**EXERCISE REQUIREMENTS:** Scan the listing below for the word "read" and copy every line where it occurs.

**INFORMATION:**
/-- **THE LETTERS DICTIONARY FOR THE HÖLDER BLOCK (3.43) OF THE BOND-SECTOR FAMILY G, V6** (writing function `wHG B₀ B δc Bβ`) — `GFrame₅` plus ONE transfer field: given the
(3.42) and (3.43) blocks of `GA` at U and the two PER-PROBE Hölder statements for the family's own `G(U′U)` at the call rate `δc`
(derivative on the left: for every left letter `D`, functional `Φ` of the bond function, anchor `y ∋ p₀`, exponent β, sizes `B_h, c_ζ ≧ 0`,
the probe bound for `G(U)` implies the probe bound for `G(U′U)` with `B·B_h` at rate δc∕6; derivative on the right: for every right letter
`D_s` with a (3.42)₃-type entry, the probe bound for `G(U′U)D_s` from the three probe bounds (a) (b) (c) at U), the (3.43) block of `GA`
holds at U′U with (`wHG B₀ B δc B₀(·)`, `wHGδ δc`).  The probes are the instance's transported Hölder difference quotients (3.40) of bond
functions; field shape = the conclusions (iii)/(iv) of `B9Thm34HolderGClauseUniformR1.thm34_G_holder_clause_uniform` read for the letter
`Gb`.  A hypothesis structure; nothing asserted.
[cite: Balaban1985BackgroundPropagators, Thm 3.3 p.399 + (3.43) p.398 + (3.40) p.397 + Thm 3.4 p.400 + p.403 l.1–9 + (3.86) p.407; Balaban1984PropagatorsII, (2.51) p.232] -/
structure H1GFrame₆ (GA : ∀ i, B9.KernelFamily (geo i) (bg i)) (Cinv : ∀ i, B9.SiteKernel (geo i) (bg i))
    extends GFrame₅ c35 geo bg Gp b κ S P GA Cinv where
  wHG : ℝ → ℝ → ℝ → (ℝ → ℝ) → (ℝ → ℝ)
  wHGδ : ℝ → ℝ
  wHGδ_pos : ∀ δ : ℝ, 0 < δ → 0 < wHGδ δ
  /-- THE TRANSFER (at a call rate `δc ≦ δ`): the per-probe (3.43) statements (left transfer and right member, inputs at rate δc,
  outputs at δc∕6) for the family's `G(U′U)` ⇒ the (3.43) block of `GA` at U′U with the constant `wHG B₀ B δc Bβ` (V6: the (3.42) input
  constant `B₀` displayed), given the (3.42) ∕ (3.43) blocks of `GA` at U at rate δ. -/
  h1G_transfer : ∀ i (α₀ : ℝ) (U U' : (bg i).Cfg) (α₁ B₀ B δ δc : ℝ) (Bβ : ℝ → ℝ),
    MInv ≤ (geo i).M → 0 < α₀ → (geo i).M * α₀ ≤ aInv → (bg i).Reg335 c35 α₀ U →
    0 < α₁ → α₁ ≤ aW → (bg i).Cplx337 α₁ U U' → 0 < B₀ → 0 ≤ B → 0 < δ → 0 < δc → δc ≤ δ →
    EBlock (GA i) B₀ δ U → H1Block (GA i) Bβ δ U →
    -- the left transfer AT THE CALL RATE δc ≦ δ, for every probe
    (∀ (D : Module.End ℝ ((κ × S i) × ι → ℝ)) (Φ : (κ × S i → 𝔸) →ₗ[ℝ] 𝔸) (y : (geo i).Site) (p₀ : (κ × S i) × ι),
      blk i p₀.1.2 = y →
      ∀ (β Bh cζ : ℝ), 0 ≤ Bh → 0 ≤ cζ →
        (∀ (y' : (geo i).Site) (μ : (κ × S i) × ι → ℝ) (M : ℝ),
          BlockSupp (g := toB6 (geo i) (Rr i) (Hp i)) (fun q : (κ × S i) × ι => blk i q.1.2) μ y' M →
          ‖Φ ((coordEquiv b).symm (D (Gb i U μ)))‖ ≤
            Bh * (geo i).len y ^ (1 - β) * cζ * Real.exp (-(δc * (geo i).dist y y')) * M) →
        ∀ (y' : (geo i).Site) (μ : (κ × S i) × ι → ℝ) (M : ℝ),
          BlockSupp (g := toB6 (geo i) (Rr i) (Hp i)) (fun q : (κ × S i) × ι => blk i q.1.2) μ y' M →
          ‖Φ ((coordEquiv b).symm (D (Gb i ((bg i).mul U' U) μ)))‖ ≤
            B * Bh * (geo i).len y ^ (1 - β) * cζ * Real.exp (-(δc / 6 * (geo i).dist y y')) * M) →
    -- the right member AT THE CALL RATE δc, for every right letter with a (3.42)₃-type entry and every probe
    (∀ (Ds : Module.End ℝ ((κ × S i) × ι → ℝ)),
      HasMajorant (g := toB6 (geo i) (Rr i) (Hp i)) (fun q : (κ × S i) × ι => blk i q.1.2) (Gb i U * Ds)
        (fun a a' => cRG δ * B₀ * (geo i).len a * Real.exp (-(δc * (geo i).dist a a'))) →
      ∀ (Φ : (κ × S i → 𝔸) →ₗ[ℝ] 𝔸) (y : (geo i).Site) (p₀ : (κ × S i) × ι), blk i p₀.1.2 = y →
      ∀ (γ Bh cζ : ℝ), 0 ≤ Bh → 0 ≤ cζ →
        (∀ (y' : (geo i).Site) (μ : (κ × S i) × ι → ℝ) (M : ℝ),
          BlockSupp (g := toB6 (geo i) (Rr i) (Hp i)) (fun q : (κ × S i) × ι => blk i q.1.2) μ y' M →
          ‖Φ ((coordEquiv b).symm (Gb i U μ))‖ ≤
            Bh * (geo i).len y ^ (2 - γ) * cζ * Real.exp (-(δc * (geo i).dist y y')) * M) →
        (∀ (k : κ ⊕ κ) (y' : (geo i).Site) (μ : (κ × S i) × ι → ℝ) (M : ℝ),
          BlockSupp (g := toB6 (geo i) (Rr i) (Hp i)) (fun q : (κ × S i) × ι => blk i q.1.2) μ y' M →
          ‖Φ ((coordEquiv b).symm
              ((Gb i U * conj b (diffLetter (bT (T i)) (bU (coord i U)) ((((geo i).eta : ℂ))⁻¹) k)) μ))‖ ≤
            Bh * (geo i).len y ^ (1 - γ) * cζ * Real.exp (-(δc * (geo i).dist y y')) * M) →
        (∀ (y' : (geo i).Site) (μ : (κ × S i) × ι → ℝ) (M : ℝ),
          BlockSupp (g := toB6 (geo i) (Rr i) (Hp i)) (fun q : (κ × S i) × ι => blk i q.1.2) μ y' M →
          ‖Φ ((coordEquiv b).symm ((Gb i U * Ds) μ))‖ ≤
            Bh * (geo i).len y ^ (1 - γ) * cζ * Real.exp (-(δc * (geo i).dist y y')) * M) →
        ∀ (y' : (geo i).Site) (μ : (κ × S i) × ι → ℝ) (M : ℝ),
          BlockSupp (g := toB6 (geo i) (Rr i) (Hp i)) (fun q : (κ × S i) × ι => blk i q.1.2) μ y' M →
          ‖Φ ((coordEquiv b).symm ((Gb i ((bg i).mul U' U) * Ds) μ))‖ ≤
            B * Bh * (geo i).len y ^ (1 - γ) * cζ * Real.exp (-(δc / 6 * (geo i).dist y y')) * M) →
    H1Block (GA i) (wHG B₀ B δc Bβ) (wHGδ δc) ((bg i).mul U' U)
/-!
# `Balaban1983to89.B8Prop3SrcZd3HP2Gamma` — [Balaban1985RegularSpaces] PROPOSITION 3 WITH SOURCE (Prop. 3 p. 87 ∕ Thm 8 (1.146) p. 101) ON THE EDITION-δ₂
# P-CARRIER `B8LeafModelZd3P2.zdGF3HP₂`, from the SOURCED b9 socket of Proposition 3's frame with its Hölder line read «on Ω_j» (both points of the pair in Ω_j)
# — D7-2b₂, the token-swap twin of this seat's D7-2b `B8Prop3SrcZd3HPGamma` (p589717)

statement-level skeleton of published theorems with citation tags; proofs where landed; nothing here is a claim about the Yang–Mills mass gap

T. Bałaban, *Spaces of regular gauge field configurations on a lattice and gauge fixing conditions*, Commun. Math. Phys. **99** (1985) 75–102
`[Balaban1985RegularSpaces]` ("B8"): Prop. 3 p. 87, (1.40)–(1.42) p. 83, (1.59)–(1.62) pp. 86–87, (1.36)–(1.39) p. 82 («on Ω_j»), Thm 8 (1.146) p. 101.
T. Bałaban, *Propagators for lattice gauge theories in a background field*, Commun. Math. Phys. **99** (1985) 389–434 `[Balaban1985BackgroundPropagators]` ("[4]"):
Thm 3.3 p. 398 with (3.42)–(3.43), (3.40) p. 397.  PDF held: `paper:balaban1985-cmp99-regular-spaces-gauge-fixing`.

CITATION HEADER (lean-in-tree rule).  Cell `pub-ymgap` (HUMAN RULING D-0062, Track A), DAG node N05 = [B8], seat `pub-ymgap-dag-n05-d` (g11; R134 row s2).
WHY THIS FILE.  LOCATED NARROWNESS №4 (cell bus 2026-08-28): the Hölder member of (1.36) and the Hölder line of (1.59) are printed over pairs with BOTH points in Ω_j
([4] (3.40)); the tree typed them over the first-point class.  This seat's `B8LeafModelZd3P2` (p599986) is the edition-δ₂ carrier (`zdGF3HP₂`: `C136`'s Hölder clause on
Ω_j × Ω_j pairs).  THIS FILE is D7-2b RE-RUN token for token with the sourced socket's Hölder line over the both-points class and the conclusion on `zdGF3HP₂`: the
engines (`B8Prop3SrcZd3Gamma.prop3_norms_kLevel_src4_γ` ∕ `prop3_fifth_kLevel_src_γ`) are class-agnostic, so the socket's line 5 lands verbatim in the carrier's
clause.  Generator `gen_p2twins.py` on the tree bytes of D7-2b.

WHAT THIS FILE PROVES (one theorem, no `def`).
★★ `sp3src_zdGF3HP₂_map_of_sockB9P3srcHP₂_γ` — for any index map `ι : J → ZdIdx d L`: from the sourced Prop.-3-frame socket at each `ι a` (five (1.59) lines with
source terms, Hölder line on Ω_j × Ω_j pairs, |B₁| over print's class `towerBondsP`), `∃ c > 0` such that print's Prop.-3 sentence WITH SOURCE holds at
`zdGF3HP₂ 𝔸 L β len (ι a)`: (1.40)–(1.42) + (1.146) + (1.61) ⇒ (1.36) ∧ (1.39) at `B₁ = 5dL·B₈`, `B₂ = 5dL·B₈β`.

HONEST SCOPE.  Assembly BY NAME; the sourced socket is a HYPOTHESIS (N06 content; [4] Thm 3.3 with source); `≤` where print has `<`; `T_η ↦ ℤᵈ`.  Count-neutral;
N05 NOT discharged; one finite `T⁴` programme at fixed `ε`, Bałaban as printed — nothing continuum ∕ ℝ⁴ ∕ OS ∕ mass-gap ∕ Clay.  No `sorry`, no `def`, no `instance`,
no `notation`.  Unit `pub-ymgap-dag-n05-d` (g11), 2026-08-28.
-/

noncomputable section

open NormedSpace

namespace Literature.MathematicalPhysics.QuantumFieldTheory.Balaban1983to89.B8Prop3SrcZd3HP2Gamma

open Complex (I)
open MatrixLog B7Prop1Explicit B7Prop2Explicit B7Prop1Local B7Eq92Concrete
open B7Prop2Explicit (C0 c2' unitaryUnits unitaryUnits_le_U1 avgClosed_unitaryUnits)
open B7Prop3Flat (c3)
open B7Prop4GeneralLevels (logCovIter linCovIter)
open B8Lemma1NonAbelian (mulCfg)
open B8Ineq132 (covDerivFwd InAk BondTouches)
open B8Eq146AExpansion (iEta expCfg plaqCovDeriv)
open B8Eq143PlaqExpansion (pdiv)
open B8Eq155JBound (Jcur wsup)
open B8Eq140Level (SideTouches)
open B8Eq184Proof (cfgExp)
open B8ScaledSupNorm (bondNorm msup weight Bdd)
open B8Eq155KLevelLocal (eq155_norm_kLevel_hermitian)
open B8Prop3KLevelGamma (wsup_B1_le_kLevel_γ prop3_windows_γ)
open B8Prop3KLevel (bound_of_sideTouches)
open B8Eq138LandauZd (IsLandau146W InR138 logCfg covLap)
open B8Prop3GaugeFixedKLevel (inAk_congr_of_sideTouches expCfg_iEta_eq_cfgExp cfgExp_congr_at)
open B8LeafModelZd (ZdIdx)
open B8LeafModelZd3 (zdGF3 mlogCfg mlogCfg_of_sideTouches mlogCfg_of_not)
open B8LeafModelZd3H (zdGF3H)
open B8LeafModelZd3P (zdGF3P zdGF3HP)
open B8LeafModelZd3P2 (zdGF3P₂ zdGF3HP₂)
open B8TowerBondsPrinted (towerBondsP towerBondsP_box_subset_pred)
open B8Prop3SrcZd3 (apriori_160_src4 apriori_160_fifth_src)
open B8Prop3SrcZd3Gamma (prop3_norms_kLevel_src4_γ prop3_fifth_kLevel_src_γ)
open B9Eq340HolderZd (hquot AdmPair)

-- `Site` alone could resolve to the torus sites of `Setup.lean`; re-export the `ℤ^d` sites of `B7Prop1Explicit`.
export B7Prop1Explicit (Site)

variable {d : ℕ}

section Zd3HP

variable {𝔸 : Type} [CStarAlgebra 𝔸] [Nontrivial 𝔸]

**SOLUTION FOR THIS TASK:**
functions; field shape = the conclusions (iii)/(iv) of `B9Thm34HolderGClauseUniformR1.thm34_G_holder_clause_uniform` read for the letter
# P-CARRIER `B8LeafModelZd3P2.zdGF3HP₂`, from the SOURCED b9 socket of Proposition 3's frame with its Hölder line read «on Ω_j» (both points of the pair in Ω_j)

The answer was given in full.